Datasets are collections of data about piRNAs, witch informations from nucleotide sequences to methodologies used to find them.
Today we have 16 datasets from 6 organism published in their paper supplementary data. These informations can be downloaded in the section "Downloads" of this database.
Dataset Selection Criteria
The gold standart methodology that collect piRNAs is the so called Immnunoprecipitation of PIWI protein and following sequencing (IP-Seq). This way, as RNAs inside the cell are removed, remaining only those short that are bound to any protein of the PIWI family. After all, this binding is separated and the short RNA sequencing occours. Thus, when we look for datasets containning piRNAs to include on piRNAdb database, we focus extensively on PIWI IP-Seq.
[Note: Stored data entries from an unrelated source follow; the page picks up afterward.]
/-
Copyright: the b2b-balaban T⁴-continuum CRUX team, row NE7b OWNER lineage `t4-ne7b-p1` (gen 146). Project licence.
-/
import Summits.QuantumFields.BalabanUV.T4Continuum.Spine.NE7b.SupFifthKernelEntryGroupsOne
import Summits.QuantumFields.BalabanUV.T4Continuum.Spine.NE7b.SupInterpolatedFifthPieces

/-!
# THE INTERPOLATED ORDER-FIVE ENTRY MAJORANT, GROUPS TWO AND THREE (SCOPING-d17 §F, F12 = (607)′).  (607) bounds the `e_x`-derivative of the
# covariance groups of (521)'s centred display ENTRYWISE; its `U‴`-vertex and two-rider placements carry the support indicators of (603).  THIS
# FILE restates the two group bounds with those placements INTERPOLATED ((678): `√(2K3√M₁·C3k)∕√(ρρ)`, `√(4HkHk√√M₁·C3h)∕√(ρρ)`), every other
# term and the whole proof VERBATIM (the piece lemmas swapped call for call; the mean group (607) `fifth_entry_group_mean` is unchanged and reused)
# (row NE7b, node U5c; (607), (678) BY NAME; [folklore]).

Cell `pub-balaban`, sub-cell `t4`, spine estimate NE7b (`T4WeightBudget.RelWeightBound`; the cell's OWN estimate — NOT PRINTED in
[Bałaban 1983–89], NOT PROVED).  Crux-route work under `Spine/NE7b/` by the row OWNER (`t4-ne7b-p1` gen 146, file (684)) under FREEZE
(0)'s crux-prover clause; NOTHING of Bałaban's is named as a Lean object, valued or asserted; no `T4Continuum/Support` leaf typed; no
`def`, no notation (group functions and majorants WRITTEN OUT); zero `sorry`.
Imports (BY NAME): `…SupFifthKernelEntryGroupsOne`, `…SupInterpolatedFifthPieces`.

WHAT IS PROVED ([folklore]): **`interpolated_fifth_entry_group_covCA`**, **`interpolated_fifth_entry_group_covBB`**; toy.

HONEST (what this is NOT).  Entrywise majorants; the weighted slot letters of `M₅′`, the Schur operator letter and the packaging are the next
files; `D`'s letters, weights, profiles, letter constants and the `r₁` compatibilities are hypotheses.  Scalar skeleton ((A3), NC-NE7b-α UNRULED);
nothing of Bałaban's asserted.  BY-NAME EFFECT ON THE WALL: NONE.  NE7b NOT PRINTED ∕ NOT PROVED; spine PROVED 0∕9; rung (B)+1 — the programme's
measures remain FINITE-torus statements; NOT the mass gap, NOT Clay.  HONEST DEPENDENCY: continuum YM on T⁴ ⇐ BetaPertH ∧ nine spine estimates
(0∕9 proved); BetaPertH ⇐ (D1) ∧ (D4) ∧ CAP+tail; G-an2-4 gates asym, D1 and NE2∕3∕4.
-/

set_option autoImplicit false
set_option maxSynthPendingDepth 4

noncomputable section

namespace Summit.QuantumFields.BalabanUV.T4Continuum.NE7b.SupInterpolatedFifthGroupsOne

open MeasureTheory ProbabilityTheory Finset Real Matrix
open scoped BigOperators Matrix
open SupEffectiveActionDerivative (mul_opBound_le_of_le)
open SupWhitenedMomentLetters (posSemidef_AAT)
open SupFifthKernelSums (abs_split_cov4 abs_split_cov3 abs_split_kappa3 abs_split_u4)
open SupFifthKernelEntryGlue (cov_symm_pt cm3_cyc_pt cm3_swap12_pt cm3_swap13_pt u4_cyc_pt u4_4213_pt u4_swap12_pt u4_3124_pt u5_cyc_pt)
open SupWhitenedFifthTwoPointEntries (fourthgrad_cov_entry gradfourth_cov_entry)
open SupFifthFormGroupsOne (hasDerivAt_display4_covBB_line hasDerivAt_display4_covCA_line hasDerivAt_display4_mean_line)
open SupFifthKernelEntryPieces (hesshess_grad_entry_two_ite third_gradgrad_entry_two_ite tilted_fifth_average_entry)
open SupWhitenedFifthTwoPointEntriesTwo (hessthird_cov_entry thirdhess_cov_entry)
open SupInterpolatedFifthPieces (interpolated_third_gradgrad_entry_two interpolated_hesshess_grad_entry_two)

variable {ι κ : Type} [Fintype ι] [DecidableEq ι] [Fintype κ] [DecidableEq κ]

variable {U : EuclideanSpace ℝ ι → ℝ} {U' : EuclideanSpace ℝ ι → EuclideanSpace ℝ ι →L[ℝ] ℝ}
  {U'' : EuclideanSpace ℝ ι → EuclideanSpace ℝ ι →L[ℝ] EuclideanSpace ℝ ι →L[ℝ] ℝ}
  {U₃ : EuclideanSpace ℝ ι → EuclideanSpace ℝ ι →L[ℝ] EuclideanSpace ℝ ι →L[ℝ] EuclideanSpace ℝ ι →L[ℝ] ℝ}
  {U₄ : EuclideanSpace ℝ ι → EuclideanSpace ℝ ι →L[ℝ] EuclideanSpace ℝ ι →L[ℝ] EuclideanSpace ℝ ι →L[ℝ] EuclideanSpace ℝ ι →L[ℝ] ℝ}
  {U₅ : EuclideanSpace ℝ ι →
    EuclideanSpace ℝ ι →L[ℝ] EuclideanSpace ℝ ι →L[ℝ] EuclideanSpace ℝ ι →L[ℝ] EuclideanSpace ℝ ι →L[ℝ] EuclideanSpace ℝ ι →L[ℝ] ℝ}
  {Hk : ι → ι → ℝ} {K3 : ι → ι → ι → ℝ} {K4 : ι → ι → ι → ι → ℝ} {K5 : ι → ι → ι → ι → ι → ℝ} {A : Matrix ι κ ℝ} {D : κ → κ → ℝ}
  {γop κ₀ κ₁ κ₂ κ₃ κ₄ κ₅ κ₅r a τ δ θp lam lamA αr αc hr hc k3r k3c k4r k4c k5r k5c γ dr dc dθ dθ' αθ βθ S S' S₁ n₃ : ℝ} {θ : κ → κ → ℝ}
  {σ : ι → κ → ℝ} {ρ r r₁ : ι → ι → ℝ} {C3k C3h C4 C5 : ℝ}
import Summits.RiemannHypothesis.RiemannHypothesis.Theorems.WeilTwoPrimeDeflE25OBase
import Summits.RiemannHypothesis.RiemannHypothesis.Theorems.WeilTwoPrimeDeflE25ODataPO29
import Literature.NumberTheory.LFunctions.WeilBlockRowsPZ
import Literature.NumberTheory.LFunctions.WeilBlockRowsFast
import Summits.RiemannHypothesis.RiemannHypothesis.Theorems.WeilLegendreBlocks136DataDn14
import HarnessLib

/-!
# Deflated two-prime certificate E25O: dominance of rows 80–81 of `R = S''_odd(κ') − UᵀU` (factored data)

`WeilCert.checkDomRowPZ` with the materialized augmented block, the factored inverse `weilBlocks136Dn/weilBlocks136Ls` and the Bessel block, by `decide +kernel` row by row. Pure proof file.
-/

set_option linter.dupNamespace false

noncomputable section

namespace Summit.RiemannHypothesis.RiemannHypothesis.Theorems.EvenWinsBeyondArch

open Literature.NumberTheory.LFunctions

set_option maxHeartbeats 0 in
/-- Kernel check of the dominance of row 80 of `R` (odd block, certificate E25O). [folklore] -/
theorem checkDomRowF1_80_weilCertDeflE25O :
    weilCertDeflE25OBase.checkDomRowF weilCertDeflE25OPmO weilBlocks136Dn weilBlocks136Ls weilCertDeflE25OHpO weilCertDeflE25OKappa' 1 80 = true := by
  decide +kernel

/-- Kernel check of the dominance of row 80 of `R` (factored data), from the fast row. [folklore] -/
theorem checkDomRowPZ1_80_weilCertDeflE25O :
    weilCertDeflE25OBase.checkDomRowPZ weilCertDeflE25OPmO weilBlocks136Dn weilBlocks136Ls weilCertDeflE25OHpO weilCertDeflE25OKappa' 1 80 = true :=
  WeilCert.checkDomRowPZ_of_F (by decide) checkDomRowF1_80_weilCertDeflE25O

end Summit.RiemannHypothesis.RiemannHypothesis.Theorems.EvenWinsBeyondArch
However, there are different methods to support the dectetion of these short RNAs, like the realization of periodation of the samples to remove all short RNAs that does not display the metilation of oxygen number 2 of the portion 3' (For instance, the microRNAs). Despite the expressive increase on piRNA quantity, there are still many miRNAs and another short RNAS inside the sample. However, sequences from SmallRNA-Seq that were filtered to collect only piRNAs, like the execution of a piRNA preditor, were revauted and now we are accepting this kind of information on our piRNAdb database.
By the end, we understand that, today, piRNAdb had fewer datasets included and displayed fr the user, but we are here to clarify that one of our objetives is the quality of our stores data and not the quantity. As we can see on other databases that today uses sequences from a SmallRNA-Seq without any kind of extra filtering step, just to have more sequences inside theirs databases. This case is serious e will generate errors to the reserachers and users that uses these databases without knowing this immense pitfal.